Dalam studi ini, terdapat peladen Debian yang bertindak sebagai peladen log dan peladen Ubuntu sebagai klien log. Hal yang diperlukan adalah memastikan bahwa konfigurasi jaringan membolehkan koneksi menggunakan protokol UDP pada port 514 antar peladen. Selanjutnya instalasi kebutuhan paket di setiap peladen dengan ketik dalam terminal:
$sudo apt-get install rsyslog rsyslog-doc
Konfigurasi rsyslog terdapat pada berkas /etc/ryslog.conf dan direktori /etc/rsyslog.d/. Misalkan alamat IP peladen log adalah 192.168.56.10 dan klien 192.168.56.11 maka terlebih dahulu salin konfigurasi awal rsyslog peladen log dengan ketik dalam terminal:
$cd /etc/
Masuk dalam direktori /etc/ lalu
$sudo cp rsyslog.conf rsyslog.conf.orig
Sunting berkas
$sudo nano rsyslog.conf
Tambahkan baris perintah
# provides support for local system logging
$ModLoad imuxsock
# provides kernel logging support (previously done by rklogd)
$ModLoad imklog
# provides UDP syslog reception. For TCP, load imtcp.
$ModLoad imudp
# For TCP, InputServerRun 514
$UDPServerRun 514
# This one is the template to generate the log filename dynamically, depending on the client's IP address.
$template FILENAME,"/var/log/192.168.56.11/syslog.log"
# Log all messages to the dynamically formed file.

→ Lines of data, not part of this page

/-- **THEOREM FC (concavity form): on an apex-forest, `E₃` of the increasing star is concave along every pair** (three-point form).  For
every non-diagonal pair `e` such that the environment with `e` switched on is acyclic, all targets, and `0 ≤ p₀ ≤ p ≤ p₁ ≤ 1`,
`(p₁ − p)·E₃(w[e↦p₀]) + (p − p₀)·E₃(w[e↦p₁]) ≤ (p₁ − p₀)·E₃(w[e↦p])`. [this work] -/
theorem incStar_pair_threePoint_of_apexForest (w : Sym2 (Fin n) → unitInterval) (s a b c : Fin n) (e : Sym2 (Fin n))
    (he : ¬ e.IsDiag)
    (hforest : (SimpleGraph.fromEdgeSet {z : Sym2 (Fin n) | s ∉ z ∧ Function.update w e 1 z ≠ 0}).IsAcyclic)
    (p₀ p p₁ : unitInterval) (h01 : p₀ ≤ p) (h12 : p ≤ p₁) :
    ((p₁ : ℝ) - (p : ℝ)) * sahiE3 (prodBernoulli (Function.update w e p₀)) (openConn s a) (openConn s b) (openConn s c)
      + ((p : ℝ) - (p₀ : ℝ)) * sahiE3 (prodBernoulli (Function.update w e p₁)) (openConn s a) (openConn s b) (openConn s c)
    ≤ ((p₁ : ℝ) - (p₀ : ℝ)) * sahiE3 (prodBernoulli (Function.update w e p)) (openConn s a) (openConn s b) (openConn s c) := by
  -- TARGETS AT THE ROOT: `E₃ = Cov` of the other two, concave along every pair
  by_cases has : a = s
  · subst has
    exact incStar_rootSlot_threePoint w e a b c p₀ p p₁ h01 h12
  by_cases hbs : b = s
  · subst hbs
    have h := incStar_rootSlot_threePoint w e b a c p₀ p p₁ h01 h12
    simp only [sahiE3_comm₁₂ _ (openConn b b) (openConn b a) (openConn b c)] at h
    exact h
  by_cases hcs : c = s
  · subst hcs
    have h := incStar_rootSlot_threePoint w e c a b p₀ p p₁ h01 h12
    simp only [sahiE3_comm₁₂ _ (openConn c c) (openConn c a) (openConn c b),
      sahiE3_comm₂₃ _ (openConn c a) (openConn c c) (openConn c b)] at h
    exact h
  -- a representative of the pair
  induction e using Sym2.ind with
  | h u v =>
  have huv : u ≠ v := fun h => he (Sym2.mk_isDiag_iff.2 h)
  -- ROOT PAIRS: part II
  by_cases hus : u = s
  · subst hus
    have hvu : v ≠ u := fun h => huv h.symm
    have hf : (SimpleGraph.fromEdgeSet {z : Sym2 (Fin n) | u ∉ z ∧ w z ≠ 0}).IsAcyclic :=
      hforest.anti (envGraph_le_update_one w u _)
    exact incStar_rootPair_concave_of_apexForest w u v a b c hvu hf p₀ p p₁ h01 h12
  by_cases hvs : v = s
  · subst hvs
    have hf : (SimpleGraph.fromEdgeSet {z : Sym2 (Fin n) | v ∉ z ∧ w z ≠ 0}).IsAcyclic :=
      hforest.anti (envGraph_le_update_one w v _)
    have h := incStar_rootPair_concave_of_apexForest w v u a b c hus hf p₀ p p₁ h01 h12
    rw [Sym2.eq_swap (a := v) (b := u)] at h
    exact h
  -- ENVIRONMENT PAIRS: the `u`-side `L` of the bridge and its mirror `M`
  set w1 := Function.update w s(u, v) 1 with hw1
  set H := SimpleGraph.fromEdgeSet {z : Sym2 (Fin n) | s ∉ z ∧ w1 z ≠ 0} with hH
  have hadj : H.Adj u v := by
    rw [hH, SimpleGraph.fromEdgeSet_adj]
    refine ⟨⟨fun hmem => ?_, ?_⟩, huv⟩
    · rcases Sym2.mem_iff.1 hmem with h | h
      · exact hus h.symm
      · exact hvs h.symm
    · rw [hw1, Function.update_self]; exact one_ne_zero
  have hbridge : ¬ (H.deleteEdges {s(u, v)}).Reachable u v :=
    SimpleGraph.isBridge_iff.1 (SimpleGraph.isAcyclic_iff_forall_adj_isBridge.1 hforest hadj)
  set L : Set (Fin n) := {t | (H.deleteEdges {s(u, v)}).Reachable u t} with hL
  have hsL : s ∉ L := apexForest_root_not_mem w1 hus _
  have huL : u ∈ L := SimpleGraph.Reachable.refl u
  have hvL : v ∉ L := hbridge
  have hcross : ∀ x y : Fin n, x ∈ L → y ∉ L → y ≠ s → s(x, y) ≠ s(u, v) → w s(x, y) = 0 := by
    intro x y hx hy hys hne
    have h0 := apexForest_cross w1 hus {s(u, v)} hx hy hys (by rwa [Set.mem_singleton_iff])
    rwa [hw1, Function.update_of_ne hne] at h0
  set M : Set (Fin n) := {t | t ∉ L ∧ t ≠ s} with hM
  have hsM : s ∉ M := fun h => h.2 rfl
  have hvM : v ∈ M := ⟨hvL, hvs⟩
  have huM : u ∉ M := fun h => h.1 huL
  have hcrossM : ∀ x y : Fin n, x ∈ M → y ∉ M → y ≠ s → s(x, y) ≠ s(v, u) → w s(x, y) = 0 := by
    intro x y hx hy hys hne
    have hyL : y ∈ L := by
      by_contra h
      exact hy ⟨h, hys⟩
    rw [Sym2.eq_swap]
    exact hcross y x hyL hx.1 hx.2 fun h => hne (Sym2.eq_swap.trans (h.trans Sym2.eq_swap))
  have nM : ∀ {t : Fin n}, t ∈ L → t ∉ M := fun ht h => h.1 ht
  -- THEOREM B (three-point form) for the near side `L` and for the mirror side `M`, along `s(u, v)`
  have nearB : ∀ a' b' c' : Fin n, a' ∈ L → b' ∉ L → c' ∉ L →
      ((p₁ : ℝ) - (p : ℝ)) * sahiE3 (prodBernoulli (Function.update w s(u, v) p₀)) (openConn s a') (openConn s b') (openConn s c')
        + ((p : ℝ) - (p₀ : ℝ)) * sahiE3 (prodBernoulli (Function.update w s(u, v) p₁)) (openConn s a') (openConn s b') (openConn s c')
      ≤ ((p₁ : ℝ) - (p₀ : ℝ)) * sahiE3 (prodBernoulli (Function.update w s(u, v) p)) (openConn s a') (openConn s b') (openConn s c') :=
    fun a' b' c' ha' hb' hc' => incStar_bridge_threePoint w L hsL huL hvL ha' hb' hc' hcross p₀ p p₁ h01 h12
  have mirrorB : ∀ a' b' c' : Fin n, a' ∈ M → b' ∉ M → c' ∉ M →
      ((p₁ : ℝ) - (p : ℝ)) * sahiE3 (prodBernoulli (Function.update w s(u, v) p₀)) (openConn s a') (openConn s b') (openConn s c')
        + ((p : ℝ) - (p₀ : ℝ)) * sahiE3 (prodBernoulli (Function.update w s(u, v) p₁)) (openConn s a') (openConn s b') (openConn s c')
      ≤ ((p₁ : ℝ) - (p₀ : ℝ)) * sahiE3 (prodBernoulli (Function.update w s(u, v) p)) (openConn s a') (openConn s b') (openConn s c') := by
    intro a' b' c' ha' hb' hc'
    have h := incStar_bridge_threePoint w M hsM hvM huM ha' hb' hc' hcrossM p₀ p p₁ h01 h12
    rw [Sym2.eq_swap (a := v) (b := u)] at h
    exact h
  -- slot permutations
  have permB : ((p₁ : ℝ) - (p : ℝ)) * sahiE3 (prodBernoulli (Function.update w s(u, v) p₀)) (openConn s b) (openConn s a) (openConn s c)
        + ((p : ℝ) - (p₀ : ℝ)) * sahiE3 (prodBernoulli (Function.update w s(u, v) p₁)) (openConn s b) (openConn s a) (openConn s c)
      ≤ ((p₁ : ℝ) - (p₀ : ℝ)) * sahiE3 (prodBernoulli (Function.update w s(u, v) p)) (openConn s b) (openConn s a) (openConn s c) →
      ((p₁ : ℝ) - (p : ℝ)) * sahiE3 (prodBernoulli (Function.update w s(u, v) p₀)) (openConn s a) (openConn s b) (openConn s c)
        + ((p : ℝ) - (p₀ : ℝ)) * sahiE3 (prodBernoulli (Function.update w s(u, v) p₁)) (openConn s a) (openConn s b) (openConn s c)
      ≤ ((p₁ : ℝ) - (p₀ : ℝ)) * sahiE3 (prodBernoulli (Function.update w s(u, v) p)) (openConn s a) (openConn s b) (openConn s c) := fun h => by
    simp only [sahiE3_comm₁₂ _ (openConn s b) (openConn s a) (openConn s c)] at h
    exact h
  have permC : ((p₁ : ℝ) - (p : ℝ)) * sahiE3 (prodBernoulli (Function.update w s(u, v) p₀)) (openConn s c) (openConn s a) (openConn s b)
        + ((p : ℝ) - (p₀ : ℝ)) * sahiE3 (prodBernoulli (Function.update w s(u, v) p₁)) (openConn s c) (openConn s a) (openConn s b)
      ≤ ((p₁ : ℝ) - (p₀ : ℝ)) * sahiE3 (prodBernoulli (Function.update w s(u, v) p)) (openConn s c) (openConn s a) (openConn s b) →
      ((p₁ : ℝ) - (p : ℝ)) * sahiE3 (prodBernoulli (Function.update w s(u, v) p₀)) (openConn s a) (openConn s b) (openConn s c)
        + ((p : ℝ) - (p₀ : ℝ)) * sahiE3 (prodBernoulli (Function.update w s(u, v) p₁)) (openConn s a) (openConn s b) (openConn s c)
      ≤ ((p₁ : ℝ) - (p₀ : ℝ)) * sahiE3 (prodBernoulli (Function.update w s(u, v) p)) (openConn s a) (openConn s b) (openConn s c) := fun h => by
    simp only [sahiE3_comm₁₂ _ (openConn s c) (openConn s a) (openConn s b),
      sahiE3_comm₂₃ _ (openConn s a) (openConn s c) (openConn s b)] at h
    exact h
  -- no target on the far side if all three are on the near side
  have farv : ∀ {t : Fin n}, t ∈ L → ¬ (H.deleteEdges {s(u, v)}).Reachable v t :=
    fun ht h => hbridge (SimpleGraph.Reachable.trans ht h.symm)
  by_cases haL : a ∈ L <;> by_cases hbL : b ∈ L <;> by_cases hcL : c ∈ L
  · -- 3|0: concavity from the target-free `v`-side
    have hf' : (SimpleGraph.fromEdgeSet {z : Sym2 (Fin n) | s ∉ z ∧ Function.update w s(v, u) 1 z ≠ 0}).IsAcyclic := by
      rw [Sym2.eq_swap (a := v) (b := u)]; exact hforest
    have h := incStar_envBridge_threePoint_of_apexForest w hvs hus huv.symm hf'
      (by rw [Sym2.eq_swap (a := v) (b := u)]; exact farv haL) (by rw [Sym2.eq_swap (a := v) (b := u)]; exact farv hbL)
      (by rw [Sym2.eq_swap (a := v) (b := u)]; exact farv hcL) p₀ p p₁ h01 h12
    rw [Sym2.eq_swap (a := v) (b := u)] at h
    exact h
  · -- `a, b` near, `c` far: THEOREM B for the mirror side (single target `c`)
    exact permC (mirrorB c a b ⟨hcL, hcs⟩ (nM haL) (nM hbL))
  · exact permB (mirrorB b a c ⟨hbL, hbs⟩ (nM haL) (nM hcL))
  · -- `a` alone near: THEOREM B
    exact nearB a b c haL hbL hcL
  · exact mirrorB a b c ⟨haL, has⟩ (nM hbL) (nM hcL)
  · exact permB (nearB b a c hbL haL hcL)
  · exact permC (nearB c a b hcL haL hbL)
  · -- 0|3: concavity from the target-free `u`-side
    exact incStar_envBridge_threePoint_of_apexForest w hus hvs huv hforest haL hbL hcL p₀ p p₁ h01 h12

/-- **THEOREM FC (chord form): on an apex-forest, `E₃` of the increasing star lies above its chord along every pair.**  For every
non-diagonal pair `e` such that the environment with `e` switched on is acyclic, and all targets,
`(1 − w e)·E₃(w[e↦0]) + (w e)·E₃(w[e↦1]) ≤ E₃(w)` (the case `(0, w e, 1)` of `incStar_pair_threePoint_of_apexForest`). [this work] -/
theorem incStar_pair_chord_of_apexForest (w : Sym2 (Fin n) → unitInterval) (s a b c : Fin n) (e : Sym2 (Fin n))
    (he : ¬ e.IsDiag)
    (hforest : (SimpleGraph.fromEdgeSet {z : Sym2 (Fin n) | s ∉ z ∧ Function.update w e 1 z ≠ 0}).IsAcyclic) :
    (1 - (w e : ℝ)) * sahiE3 (prodBernoulli (Function.update w e 0)) (openConn s a) (openConn s b) (openConn s c)
      + (w e : ℝ) * sahiE3 (prodBernoulli (Function.update w e 1)) (openConn s a) (openConn s b) (openConn s c)
    ≤ sahiE3 (prodBernoulli w) (openConn s a) (openConn s b) (openConn s c) := by
  have h := incStar_pair_threePoint_of_apexForest w s a b c e he hforest 0 (w e) 1 bot_le le_top
  rw [Function.update_eq_self] at h
  simpa using h

end IncStar

end Summit.CriticalPhenomena.PercolationContinuityZ3.Theorems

Now each clients log (192.168.1.2, 192.168.1.3,etc...), will be under a separate directory which is formed by the template FILENAME.
*.* ?FILENAME
Mulai ulang layanan rsyslog dengan perintah:
$sudo service rsyslog restart
Lakukan hal yang sama terhadap konfigurasi klien log dengan menambahkan baris perintah
$ModLoad imuxsock
$ModLoad imklog
# Provides UDP forwarding. The IP is the server's IP address
*.* @192.168.56.10:514
# Provides TCP forwarding. But the current server runs on UDP
# *.* @192.168.56.10:514
Mulai ulang layanan rsyslog dengan perintah:
$sudo service rsyslog restart
Karena simulasi ini menggunakan VirtualBox maka di dalam direktori /var/log/ terdapat direktori alamat IP virtual. Untuk melihat log dari klien, akses direktori alamat IP dengan root peladen log dengan ketik dalam terminal:
#tail -f /var/log/192.168.43.44/syslog.log
Maka akan ada tambahan log jika klien melakukan sesuatu seperti login dan logout.